Servers and clients keep changing. The system restarts, or a single power supply. Normally, this will not cause problems,

However, timeout and TCP connection interruption detection may occur, and such exception events can be handled by coding. In any case, UDP completely eliminates such special processing and any part of it. Each server and client only needs to enable UDP transmission once, and then the transmission can be in an open state. It may fail to transmit information from the slave network.

4. UDP simplifies server implementation

In the earliest radius implementation, the server was single-threaded. This means that only one request can be received, processed, and returned. Later, it was found that the background security mechanism would take up real-time (1 second or more) and this was difficult to manage. The request queue of the server is filled up. In every minute, hundreds of users are waiting for verification. The request rotation time is longer than the waiting time that the user can endure, (especially when a special search in the database or the time spent on DNS is greater than 30 seconds ). The obvious solution is multithreading. It is very easy to use UDP to solve this problem. Each request generates a separate process and communicates with the client through a simple UDP packet, so as to directly respond to the client NAs.

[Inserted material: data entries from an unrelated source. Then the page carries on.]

import Literature.Analysis.ValidatedNumerics.TaylorModelQuadrature
import Literature.Analysis.ValidatedNumerics.ExpPoly.SecondDifference
import HarnessLib

/-!
# Exact-rational sign cells for a rational polynomial on an interval

Trunk T-ANA (Analysis/ValidatedNumerics); namespace `Literature.Analysis.ValidatedNumerics.ExpPoly.Poly`.
A kernel-decidable (`decide +kernel`) POSITIVITY CHECK for a polynomial with rational coefficients
(`ExpPoly.Poly = List ℚ`, Horner evaluation `Poly.eval : Poly → ℝ → ℝ` of `ExpPoly/Poly.lean`) on a closed
interval with rational endpoints, in EXACT rational arithmetic — the exact twin of the interval checker
`PolyMP.posOn` of `IntervalPolynomial.lean` (midpoint Taylor shift + absolute tail bound), for certificates whose
polynomials have huge, violently cancelling coefficients (there the fixed-point interval arithmetic of `PolyMP` is
needlessly expensive in the kernel, while exact rationals are cheap):

* `posCore p lo hi` (with `Poly.taylorShift p c = p(c + ·)` of `ExpPoly/SecondDifference.lean`) — Taylor-shift to the midpoint `m`, half-width `w`, and test `w · absBoundQ tail w < p(m)`
  (`absBoundQ` of `TaylorModelQuadrature.lean`); `posCore_sound`: then `p > 0` on `[lo, hi]`;
* `posCells p pts` — `posCore` on every consecutive pair of the breakpoint list `pts` (the cells of a cover,
  found offline by bisection); `posCells_sound`: then `p > 0` on `[pts.head, pts.last]`.

Problem-independent; no facts, no axioms; everything computable and structurally recursive. Written for the
E-010 detector certificates of the Landau–Siegel programme (cell landau-siegel §E), usable anywhere.

## References

* R. E. Moore, *Interval Analysis*, Prentice-Hall 1966, Ch. 3 (centred forms, subdivision). [folklore]
* R. E. Moore, *Methods and Applications of Interval Analysis*, SIAM 1979, Sect. 2.2. [cite: Moore1979, Sect. 2.2]
-/

namespace Literature.Analysis.ValidatedNumerics

namespace ExpPoly

namespace Poly

open Literature.Analysis.ValidatedNumerics.PolyMP

/-! ### One cell: centred evaluation and absolute tail bound -/

/-- Core test on `[lo, hi]`: with `m = (lo+hi)/2`, `w = (hi−lo)/2` and `p(m + y) = s₀ + y·t(y)`, accept iff
`w · absBoundQ t w < s₀` (exact rational arithmetic). [cite: Moore1979, Sect. 2.2] -/
def posCore (p : Poly) (lo hi : ℚ) : Bool :=
  match taylorShift p ((lo + hi) / 2) with
  | [] => false
  | s0 :: tail => decide ((hi - lo) / 2 * absBoundQ tail ((hi - lo) / 2) < s0)

/-- **Soundness of the core test**: `posCore p lo hi = true` implies `p > 0` on `[lo, hi]`.
[cite: Moore1979, Sect. 2.2] -/
theorem posCore_sound {p : Poly} {lo hi : ℚ} (h : posCore p lo hi = true) {x : ℝ}
    (hlo : (lo : ℝ) ≤ x) (hhi : x ≤ hi) : 0 < eval p x := by
  unfold posCore at h
  split at h
  · exact absurd h (by simp)
  · rename_i s0 tail hs
    have hlt : (((hi - lo) / 2 * absBoundQ tail ((hi - lo) / 2) : ℚ) : ℝ) < ((s0 : ℚ) : ℝ) := by
      exact_mod_cast of_decide_eq_true h
    set y : ℝ := x - (((lo + hi) / 2 : ℚ) : ℝ) with hy
    have hyb : |y| ≤ (((hi - lo) / 2 : ℚ) : ℝ) := by
      rw [hy, abs_le]; push_cast; constructor <;> linarith
    have hw : (0 : ℝ) ≤ (((hi - lo) / 2 : ℚ) : ℝ) := (abs_nonneg y).trans hyb
    have hev : eval p x = (s0 : ℝ) + y * eval tail y := by
      have e := eval_taylorShift p ((lo + hi) / 2) y
      rw [hs, eval_cons] at e
      rw [show x = ((((lo + hi) / 2 : ℚ)) : ℝ) + y by rw [hy]; ring, ← e]
    have htail : |y * eval tail y| ≤ (((hi - lo) / 2 : ℚ) : ℝ) * ((absBoundQ tail ((hi - lo) / 2) : ℚ) : ℝ) := by
      rw [abs_mul]
      exact mul_le_mul hyb (abs_eval_le_absBoundQ tail hyb) (abs_nonneg _) hw
    have hlow : -((((hi - lo) / 2 : ℚ) : ℝ) * ((absBoundQ tail ((hi - lo) / 2) : ℚ) : ℝ)) ≤ y * eval tail y :=
      (abs_le.1 htail).1
    push_cast at hlt hlow ⊢
    rw [hev]
    linarith

/-! ### A cover of the interval by cells -/

/-- `posCore` on every consecutive pair of breakpoints. [cite: Moore1979, Sect. 2.2] -/
def posCells (p : Poly) : List ℚ → Bool
  | a :: b :: rest => posCore p a b && posCells p (b :: rest)
  | _ => true

/-- **Soundness of the cell cover**: if `posCells p (a :: b :: rest) = true` then `p > 0` on
`[a, last (b :: rest)]`. (No ordering hypothesis is needed: a point not in the first cell lies beyond its right end.)
[cite: Moore1979, Sect. 2.2] -/
theorem posCells_sound {p : Poly} :
    ∀ (rest : List ℚ) (a b : ℚ), posCells p (a :: b :: rest) = true →
      ∀ {x : ℝ}, (a : ℝ) ≤ x → x ≤ (((b :: rest).getLast (List.cons_ne_nil b rest) : ℚ) : ℝ) → 0 < eval p x
  | [], a, b, h, x, hlo, hhi => by
      simp only [posCells, Bool.and_true] at h
      simp only [List.getLast_singleton] at hhi
      exact posCore_sound h hlo hhi
  | c :: rest, a, b, h, x, hlo, hhi => by
      rw [posCells, Bool.and_eq_true] at h
      rcases le_or_gt x (b : ℝ) with hxb | hxb
      · exact posCore_sound h.1 hlo hxb
      · have hlast : ((b :: c :: rest).getLast (List.cons_ne_nil b _) : ℚ)
            = (c :: rest).getLast (List.cons_ne_nil c rest) := by
          simp [List.getLast_cons]
        rw [hlast] at hhi
        exact posCells_sound rest b c h.2 hxb.le hhi

/-- Convenience form on `[lo, hi]`: the breakpoint list starts at `lo` and ends at `hi`.
[cite: Moore1979, Sect. 2.2] -/
theorem pos_of_posCells {p : Poly} {lo hi : ℚ} {mid : List ℚ} (h : posCells p (lo :: (mid ++ [hi])) = true)
    {x : ℝ} (hlo : (lo : ℝ) ≤ x) (hhi : x ≤ hi) : 0 < eval p x := by
  cases mid with
  | nil =>
      exact posCells_sound [] lo hi h hlo (by simpa using hhi)
  | cons b rest =>
      refine posCells_sound (rest ++ [hi]) lo b h hlo ?_
      rw [show ((b :: (rest ++ [hi])).getLast (List.cons_ne_nil b _) : ℚ) = hi by simp]
      exact hhi

end Poly

end ExpPoly

end Literature.Analysis.ValidatedNumerics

UDP is not a panacea. It should be noted that using UDP requires a function embedded in TCP: using UDP, We must contact the same server through manual management to relay the timer, but we don't need to spend the same time. We have to manually manage the timer to connect to the same server, but we don't need to pay the same attention to the timer provided by TCP. This is a penalty for UDP's many advantages at a very low price.

? Without TCP, we may still use tin tank communication with metal wires. However, UDP is a better choice for this special protocol.

2.5 relay prompt

If the RADIUS server and the secondary RADIUS server have a shared key, it is feasible to use the same ID and request authentication code when forwarding data packets to the standby server, because the attribute content has not changed. It is also possible to transmit a new request authentication code to the backup server.

If you change the content (or other attributes) of the user's password, you need a new request authentication code and a new ID.

If NAS transmits a RADIUS request to a server that is identical to the previous server, and the attribute content does not change, you must use the same request authentication code, ID, and source port number. If the attribute is modified, you must use the new request authentication code and ID.

NAS can use the same ID in all servers or use a separate ID for each server, which is determined by the user's requirements. If a NAS requires more than 256 IDs for an additional request, it can use an additional source port number to transmit these requests and track each source port ID. In this way, the maximum number of additional requests to a server at a certain time point is approximately 16,000,000.

2.6 damage to remain active

Some applications have used the transfer test RADIUS request to the server to check whether the server is activated. This method is not possible because it increases additional load and damages measurability because it does not provide any additional useful information. Because a RADIUS request is contained in a separate packet, you may be able to transmit a RADIUS request during the ping period, A radius response is returned, indicating that the RADIUS server is active. If you do not have a radius request to be transmitted, you do not have to worry about whether the server is active because you have not used it.

If you want to monitor your radius server, you can use the Simple Network Management Protocol (SNMP), which is the accusation of SNMP.